DATASET ENTRIES:
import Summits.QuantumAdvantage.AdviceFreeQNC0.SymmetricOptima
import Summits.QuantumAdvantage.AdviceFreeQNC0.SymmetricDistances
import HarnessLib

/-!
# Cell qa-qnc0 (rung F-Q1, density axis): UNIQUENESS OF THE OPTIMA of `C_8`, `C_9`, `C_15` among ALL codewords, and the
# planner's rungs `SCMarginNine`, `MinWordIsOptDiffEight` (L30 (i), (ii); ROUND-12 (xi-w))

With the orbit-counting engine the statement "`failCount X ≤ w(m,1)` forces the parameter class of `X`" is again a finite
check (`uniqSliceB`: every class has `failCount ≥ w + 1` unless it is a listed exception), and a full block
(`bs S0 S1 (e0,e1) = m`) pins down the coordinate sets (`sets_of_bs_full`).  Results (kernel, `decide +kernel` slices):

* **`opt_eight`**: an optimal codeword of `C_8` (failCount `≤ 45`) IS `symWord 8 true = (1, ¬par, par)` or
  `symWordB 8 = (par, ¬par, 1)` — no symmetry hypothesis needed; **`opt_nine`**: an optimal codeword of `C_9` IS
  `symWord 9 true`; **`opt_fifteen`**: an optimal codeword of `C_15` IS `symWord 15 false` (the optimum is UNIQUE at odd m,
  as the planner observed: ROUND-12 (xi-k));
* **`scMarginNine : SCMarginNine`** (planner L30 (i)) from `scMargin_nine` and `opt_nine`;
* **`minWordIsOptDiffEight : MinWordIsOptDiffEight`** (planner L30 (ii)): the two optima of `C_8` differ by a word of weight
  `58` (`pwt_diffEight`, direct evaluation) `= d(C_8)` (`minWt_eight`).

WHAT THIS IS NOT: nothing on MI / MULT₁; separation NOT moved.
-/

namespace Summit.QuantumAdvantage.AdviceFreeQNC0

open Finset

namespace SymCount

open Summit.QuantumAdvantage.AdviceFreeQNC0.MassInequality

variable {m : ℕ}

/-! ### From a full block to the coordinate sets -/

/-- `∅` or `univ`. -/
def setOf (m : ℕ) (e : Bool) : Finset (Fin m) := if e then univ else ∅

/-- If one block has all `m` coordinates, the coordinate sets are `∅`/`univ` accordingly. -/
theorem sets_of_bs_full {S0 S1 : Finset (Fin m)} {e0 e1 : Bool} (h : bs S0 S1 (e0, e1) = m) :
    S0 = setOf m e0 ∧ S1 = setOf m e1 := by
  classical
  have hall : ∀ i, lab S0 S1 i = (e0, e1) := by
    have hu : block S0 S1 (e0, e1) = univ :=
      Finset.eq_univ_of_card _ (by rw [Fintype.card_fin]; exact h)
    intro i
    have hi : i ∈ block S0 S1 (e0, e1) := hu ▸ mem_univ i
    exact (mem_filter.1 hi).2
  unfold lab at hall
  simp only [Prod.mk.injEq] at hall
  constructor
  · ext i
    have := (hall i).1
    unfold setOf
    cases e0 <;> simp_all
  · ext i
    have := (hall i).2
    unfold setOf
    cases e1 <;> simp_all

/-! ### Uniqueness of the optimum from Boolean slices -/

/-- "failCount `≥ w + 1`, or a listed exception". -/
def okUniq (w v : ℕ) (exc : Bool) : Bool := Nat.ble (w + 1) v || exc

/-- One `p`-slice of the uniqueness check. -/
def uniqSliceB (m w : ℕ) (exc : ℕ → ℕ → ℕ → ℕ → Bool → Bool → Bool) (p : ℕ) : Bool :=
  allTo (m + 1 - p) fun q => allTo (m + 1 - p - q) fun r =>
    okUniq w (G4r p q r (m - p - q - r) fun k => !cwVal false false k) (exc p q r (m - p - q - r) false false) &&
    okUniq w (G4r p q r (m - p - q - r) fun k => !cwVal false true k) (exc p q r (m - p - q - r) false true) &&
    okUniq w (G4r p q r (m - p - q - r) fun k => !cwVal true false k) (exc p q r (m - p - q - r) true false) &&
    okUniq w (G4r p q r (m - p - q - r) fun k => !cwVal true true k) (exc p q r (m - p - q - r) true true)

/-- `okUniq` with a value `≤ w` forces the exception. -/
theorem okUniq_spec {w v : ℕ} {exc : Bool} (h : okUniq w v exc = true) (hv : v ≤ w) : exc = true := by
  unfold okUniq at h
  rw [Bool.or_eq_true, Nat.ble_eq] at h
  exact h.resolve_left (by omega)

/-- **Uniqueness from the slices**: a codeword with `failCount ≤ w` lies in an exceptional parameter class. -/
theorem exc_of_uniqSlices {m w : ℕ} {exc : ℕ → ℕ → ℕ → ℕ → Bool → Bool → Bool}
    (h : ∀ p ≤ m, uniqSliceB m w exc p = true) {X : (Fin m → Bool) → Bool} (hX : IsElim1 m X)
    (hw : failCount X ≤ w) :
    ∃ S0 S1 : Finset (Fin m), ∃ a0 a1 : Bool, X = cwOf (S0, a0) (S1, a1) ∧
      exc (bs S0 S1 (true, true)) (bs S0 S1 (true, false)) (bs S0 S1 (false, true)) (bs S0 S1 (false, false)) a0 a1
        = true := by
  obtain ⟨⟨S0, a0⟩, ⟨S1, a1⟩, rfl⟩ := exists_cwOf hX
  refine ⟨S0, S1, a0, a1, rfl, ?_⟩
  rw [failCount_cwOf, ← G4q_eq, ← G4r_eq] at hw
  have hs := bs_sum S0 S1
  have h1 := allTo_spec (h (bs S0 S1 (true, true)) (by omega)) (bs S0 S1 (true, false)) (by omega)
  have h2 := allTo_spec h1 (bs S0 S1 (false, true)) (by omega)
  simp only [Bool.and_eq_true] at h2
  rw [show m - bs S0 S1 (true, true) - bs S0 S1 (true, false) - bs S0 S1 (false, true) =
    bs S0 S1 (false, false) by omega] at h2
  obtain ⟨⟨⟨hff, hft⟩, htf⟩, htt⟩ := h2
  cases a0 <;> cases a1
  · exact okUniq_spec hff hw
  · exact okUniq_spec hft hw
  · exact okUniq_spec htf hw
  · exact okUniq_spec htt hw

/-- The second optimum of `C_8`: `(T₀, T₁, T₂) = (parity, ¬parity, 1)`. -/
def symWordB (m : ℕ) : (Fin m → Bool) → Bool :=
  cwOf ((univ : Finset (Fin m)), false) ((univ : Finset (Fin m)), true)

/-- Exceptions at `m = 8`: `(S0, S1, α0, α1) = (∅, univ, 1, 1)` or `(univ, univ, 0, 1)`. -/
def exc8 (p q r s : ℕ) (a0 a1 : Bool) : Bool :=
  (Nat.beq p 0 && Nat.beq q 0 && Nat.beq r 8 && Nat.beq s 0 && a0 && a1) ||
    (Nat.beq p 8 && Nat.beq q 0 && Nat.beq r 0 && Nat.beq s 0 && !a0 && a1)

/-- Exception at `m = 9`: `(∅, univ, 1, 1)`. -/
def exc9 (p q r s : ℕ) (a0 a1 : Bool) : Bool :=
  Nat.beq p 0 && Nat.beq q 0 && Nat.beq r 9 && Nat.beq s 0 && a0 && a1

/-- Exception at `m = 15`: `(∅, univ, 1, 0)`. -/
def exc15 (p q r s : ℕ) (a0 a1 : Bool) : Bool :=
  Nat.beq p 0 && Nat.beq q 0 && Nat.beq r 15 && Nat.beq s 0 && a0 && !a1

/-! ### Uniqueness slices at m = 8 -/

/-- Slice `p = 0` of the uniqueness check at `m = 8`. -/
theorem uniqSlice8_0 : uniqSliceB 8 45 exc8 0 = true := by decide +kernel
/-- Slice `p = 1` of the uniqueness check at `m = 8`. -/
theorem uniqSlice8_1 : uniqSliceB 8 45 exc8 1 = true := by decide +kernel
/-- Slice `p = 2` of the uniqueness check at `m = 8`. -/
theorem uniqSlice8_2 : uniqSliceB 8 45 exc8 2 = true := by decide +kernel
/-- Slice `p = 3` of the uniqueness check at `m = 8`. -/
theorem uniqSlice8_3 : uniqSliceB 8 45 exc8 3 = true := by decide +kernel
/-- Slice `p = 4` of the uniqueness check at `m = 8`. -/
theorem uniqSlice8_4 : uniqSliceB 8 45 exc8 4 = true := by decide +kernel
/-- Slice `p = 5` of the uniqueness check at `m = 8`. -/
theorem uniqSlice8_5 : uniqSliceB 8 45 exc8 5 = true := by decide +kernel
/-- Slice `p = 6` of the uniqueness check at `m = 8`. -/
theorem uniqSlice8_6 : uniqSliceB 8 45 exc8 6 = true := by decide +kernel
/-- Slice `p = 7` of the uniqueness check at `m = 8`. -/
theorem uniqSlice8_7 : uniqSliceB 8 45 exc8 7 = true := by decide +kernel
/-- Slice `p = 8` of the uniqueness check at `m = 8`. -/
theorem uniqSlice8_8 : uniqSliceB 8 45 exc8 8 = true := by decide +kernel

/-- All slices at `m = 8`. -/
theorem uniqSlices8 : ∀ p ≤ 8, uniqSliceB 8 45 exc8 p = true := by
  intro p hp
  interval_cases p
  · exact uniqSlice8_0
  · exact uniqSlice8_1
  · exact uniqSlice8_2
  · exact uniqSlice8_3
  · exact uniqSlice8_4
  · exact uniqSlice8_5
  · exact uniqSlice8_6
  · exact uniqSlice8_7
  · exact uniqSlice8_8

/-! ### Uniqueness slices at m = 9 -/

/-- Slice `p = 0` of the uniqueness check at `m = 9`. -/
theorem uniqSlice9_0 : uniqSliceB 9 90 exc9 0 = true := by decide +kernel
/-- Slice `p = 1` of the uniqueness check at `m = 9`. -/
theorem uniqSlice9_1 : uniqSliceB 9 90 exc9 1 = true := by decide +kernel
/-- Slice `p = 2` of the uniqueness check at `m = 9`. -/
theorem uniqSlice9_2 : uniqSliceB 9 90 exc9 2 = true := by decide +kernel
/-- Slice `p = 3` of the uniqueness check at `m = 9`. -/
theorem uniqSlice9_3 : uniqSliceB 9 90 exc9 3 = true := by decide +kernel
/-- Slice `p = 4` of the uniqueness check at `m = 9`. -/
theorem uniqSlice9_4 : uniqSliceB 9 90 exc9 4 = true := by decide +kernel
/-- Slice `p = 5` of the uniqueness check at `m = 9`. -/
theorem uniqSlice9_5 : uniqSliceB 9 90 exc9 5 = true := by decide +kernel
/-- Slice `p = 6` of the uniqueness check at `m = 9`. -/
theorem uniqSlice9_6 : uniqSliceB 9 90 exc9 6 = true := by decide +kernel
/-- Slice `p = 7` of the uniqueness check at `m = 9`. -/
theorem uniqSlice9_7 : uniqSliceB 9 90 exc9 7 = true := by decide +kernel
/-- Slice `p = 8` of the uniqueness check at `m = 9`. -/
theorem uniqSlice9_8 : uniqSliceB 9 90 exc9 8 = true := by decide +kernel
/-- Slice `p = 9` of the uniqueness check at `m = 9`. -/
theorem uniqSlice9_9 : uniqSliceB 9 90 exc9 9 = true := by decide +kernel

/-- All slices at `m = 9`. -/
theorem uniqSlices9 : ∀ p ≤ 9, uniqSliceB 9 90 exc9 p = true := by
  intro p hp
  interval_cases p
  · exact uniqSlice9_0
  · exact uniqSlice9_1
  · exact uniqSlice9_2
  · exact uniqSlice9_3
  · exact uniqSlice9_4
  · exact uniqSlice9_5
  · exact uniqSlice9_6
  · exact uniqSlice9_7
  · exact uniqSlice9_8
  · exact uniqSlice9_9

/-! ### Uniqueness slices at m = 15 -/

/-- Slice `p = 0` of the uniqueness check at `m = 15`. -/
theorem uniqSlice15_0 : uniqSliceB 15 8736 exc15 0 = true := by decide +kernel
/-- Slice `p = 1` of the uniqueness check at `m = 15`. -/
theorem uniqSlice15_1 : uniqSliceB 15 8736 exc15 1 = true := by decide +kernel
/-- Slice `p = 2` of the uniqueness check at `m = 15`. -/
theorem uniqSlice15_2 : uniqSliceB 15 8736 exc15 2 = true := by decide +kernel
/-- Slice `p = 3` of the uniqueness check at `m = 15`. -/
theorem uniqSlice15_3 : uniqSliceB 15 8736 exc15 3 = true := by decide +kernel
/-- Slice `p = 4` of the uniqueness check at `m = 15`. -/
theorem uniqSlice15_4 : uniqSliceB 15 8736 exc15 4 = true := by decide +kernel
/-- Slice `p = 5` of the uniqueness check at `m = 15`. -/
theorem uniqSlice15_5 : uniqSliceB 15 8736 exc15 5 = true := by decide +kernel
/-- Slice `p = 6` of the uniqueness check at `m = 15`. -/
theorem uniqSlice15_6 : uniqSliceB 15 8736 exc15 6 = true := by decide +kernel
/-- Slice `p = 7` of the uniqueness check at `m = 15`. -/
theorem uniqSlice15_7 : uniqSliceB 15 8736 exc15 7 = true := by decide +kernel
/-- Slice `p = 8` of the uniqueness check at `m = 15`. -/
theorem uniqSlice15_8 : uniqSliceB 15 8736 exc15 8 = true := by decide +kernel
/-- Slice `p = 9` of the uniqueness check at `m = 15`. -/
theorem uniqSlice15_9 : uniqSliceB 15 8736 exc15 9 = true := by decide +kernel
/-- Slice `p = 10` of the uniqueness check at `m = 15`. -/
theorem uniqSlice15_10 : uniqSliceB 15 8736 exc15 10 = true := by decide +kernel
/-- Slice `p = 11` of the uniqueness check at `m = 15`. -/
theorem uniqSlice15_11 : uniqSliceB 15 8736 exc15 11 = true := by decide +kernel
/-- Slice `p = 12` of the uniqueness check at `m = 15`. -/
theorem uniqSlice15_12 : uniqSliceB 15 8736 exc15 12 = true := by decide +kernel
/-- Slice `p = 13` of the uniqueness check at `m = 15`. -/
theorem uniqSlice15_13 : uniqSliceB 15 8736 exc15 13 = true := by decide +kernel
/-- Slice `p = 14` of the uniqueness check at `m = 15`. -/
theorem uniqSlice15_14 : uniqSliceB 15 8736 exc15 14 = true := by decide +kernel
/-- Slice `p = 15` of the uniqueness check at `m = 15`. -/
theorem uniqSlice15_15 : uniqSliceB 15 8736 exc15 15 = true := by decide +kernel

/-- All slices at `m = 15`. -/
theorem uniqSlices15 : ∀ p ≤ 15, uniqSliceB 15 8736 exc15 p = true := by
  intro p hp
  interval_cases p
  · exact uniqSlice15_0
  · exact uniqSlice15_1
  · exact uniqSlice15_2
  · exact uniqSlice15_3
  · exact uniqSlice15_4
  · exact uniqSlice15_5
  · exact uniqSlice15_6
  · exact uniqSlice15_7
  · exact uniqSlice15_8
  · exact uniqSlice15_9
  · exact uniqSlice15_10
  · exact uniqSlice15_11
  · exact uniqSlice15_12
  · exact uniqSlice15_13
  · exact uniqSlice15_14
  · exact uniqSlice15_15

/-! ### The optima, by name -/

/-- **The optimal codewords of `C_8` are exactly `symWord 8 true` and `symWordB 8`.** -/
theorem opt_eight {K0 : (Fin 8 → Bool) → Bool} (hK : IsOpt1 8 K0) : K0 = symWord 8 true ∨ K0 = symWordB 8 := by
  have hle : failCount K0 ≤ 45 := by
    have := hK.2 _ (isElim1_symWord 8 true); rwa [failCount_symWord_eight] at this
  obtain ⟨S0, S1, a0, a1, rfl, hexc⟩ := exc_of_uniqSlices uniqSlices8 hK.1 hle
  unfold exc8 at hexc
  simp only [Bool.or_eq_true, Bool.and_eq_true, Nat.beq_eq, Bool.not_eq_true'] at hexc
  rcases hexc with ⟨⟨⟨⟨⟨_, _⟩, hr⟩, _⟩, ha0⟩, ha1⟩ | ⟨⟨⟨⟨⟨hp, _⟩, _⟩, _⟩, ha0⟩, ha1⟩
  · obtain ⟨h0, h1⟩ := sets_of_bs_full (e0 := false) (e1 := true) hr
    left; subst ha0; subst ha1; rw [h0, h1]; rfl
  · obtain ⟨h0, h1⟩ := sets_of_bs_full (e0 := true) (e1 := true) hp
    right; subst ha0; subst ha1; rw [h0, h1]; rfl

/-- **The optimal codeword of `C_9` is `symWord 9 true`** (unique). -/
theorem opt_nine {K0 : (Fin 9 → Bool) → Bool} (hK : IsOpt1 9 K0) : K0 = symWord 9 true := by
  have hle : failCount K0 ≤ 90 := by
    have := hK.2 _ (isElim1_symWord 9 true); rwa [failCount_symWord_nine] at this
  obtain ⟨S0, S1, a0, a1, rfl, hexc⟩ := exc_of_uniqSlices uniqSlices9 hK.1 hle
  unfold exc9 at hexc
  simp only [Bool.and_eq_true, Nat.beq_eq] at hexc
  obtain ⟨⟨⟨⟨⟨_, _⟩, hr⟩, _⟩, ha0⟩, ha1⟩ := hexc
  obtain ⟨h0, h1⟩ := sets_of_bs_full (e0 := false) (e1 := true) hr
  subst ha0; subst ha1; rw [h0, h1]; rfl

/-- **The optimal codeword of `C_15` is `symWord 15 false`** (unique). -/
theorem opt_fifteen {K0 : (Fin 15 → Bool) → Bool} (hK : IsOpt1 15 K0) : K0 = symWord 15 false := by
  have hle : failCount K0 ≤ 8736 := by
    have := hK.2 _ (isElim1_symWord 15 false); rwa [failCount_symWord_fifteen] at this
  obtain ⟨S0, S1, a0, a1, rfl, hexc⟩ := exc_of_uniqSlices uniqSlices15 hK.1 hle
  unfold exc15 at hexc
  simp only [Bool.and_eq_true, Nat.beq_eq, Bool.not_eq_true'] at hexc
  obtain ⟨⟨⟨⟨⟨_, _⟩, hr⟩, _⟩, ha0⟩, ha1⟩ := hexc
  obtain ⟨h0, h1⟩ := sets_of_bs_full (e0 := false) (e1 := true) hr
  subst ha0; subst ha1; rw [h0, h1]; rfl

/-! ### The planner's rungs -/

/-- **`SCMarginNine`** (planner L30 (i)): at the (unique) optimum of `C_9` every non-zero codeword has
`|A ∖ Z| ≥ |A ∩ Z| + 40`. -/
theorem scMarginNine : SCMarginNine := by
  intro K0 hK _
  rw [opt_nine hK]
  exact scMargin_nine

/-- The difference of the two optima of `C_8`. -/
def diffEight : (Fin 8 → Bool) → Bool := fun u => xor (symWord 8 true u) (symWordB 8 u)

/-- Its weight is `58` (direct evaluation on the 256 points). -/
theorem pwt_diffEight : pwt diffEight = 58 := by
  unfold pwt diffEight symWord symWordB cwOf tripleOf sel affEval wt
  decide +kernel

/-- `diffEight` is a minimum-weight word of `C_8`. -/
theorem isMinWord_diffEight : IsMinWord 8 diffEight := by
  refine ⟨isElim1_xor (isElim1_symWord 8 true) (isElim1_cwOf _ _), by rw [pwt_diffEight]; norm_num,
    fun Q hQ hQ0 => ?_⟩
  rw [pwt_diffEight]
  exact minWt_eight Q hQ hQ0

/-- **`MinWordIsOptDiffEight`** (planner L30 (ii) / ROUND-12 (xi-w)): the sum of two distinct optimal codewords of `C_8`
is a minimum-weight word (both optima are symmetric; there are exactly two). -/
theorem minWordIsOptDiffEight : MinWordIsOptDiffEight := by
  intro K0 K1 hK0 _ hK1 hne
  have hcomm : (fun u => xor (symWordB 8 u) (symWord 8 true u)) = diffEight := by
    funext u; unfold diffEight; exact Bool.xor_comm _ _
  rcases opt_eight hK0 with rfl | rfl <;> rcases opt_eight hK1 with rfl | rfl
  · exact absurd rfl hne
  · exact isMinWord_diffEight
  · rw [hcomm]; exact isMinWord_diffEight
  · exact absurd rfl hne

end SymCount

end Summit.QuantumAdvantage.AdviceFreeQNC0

YOUR INSTRUCTIONS: Only lines holding the word "codewords" are wanted; list them all from the material.

WRITTEN RESPONSE:
# Cell qa-qnc0 (rung F-Q1, density axis): UNIQUENESS OF THE OPTIMA of `C_8`, `C_9`, `C_15` among ALL codewords, and the
/-- **The optimal codewords of `C_8` are exactly `symWord 8 true` and `symWordB 8`.** -/
/-- **`MinWordIsOptDiffEight`** (planner L30 (ii) / ROUND-12 (xi-w)): the sum of two distinct optimal codewords of `C_8`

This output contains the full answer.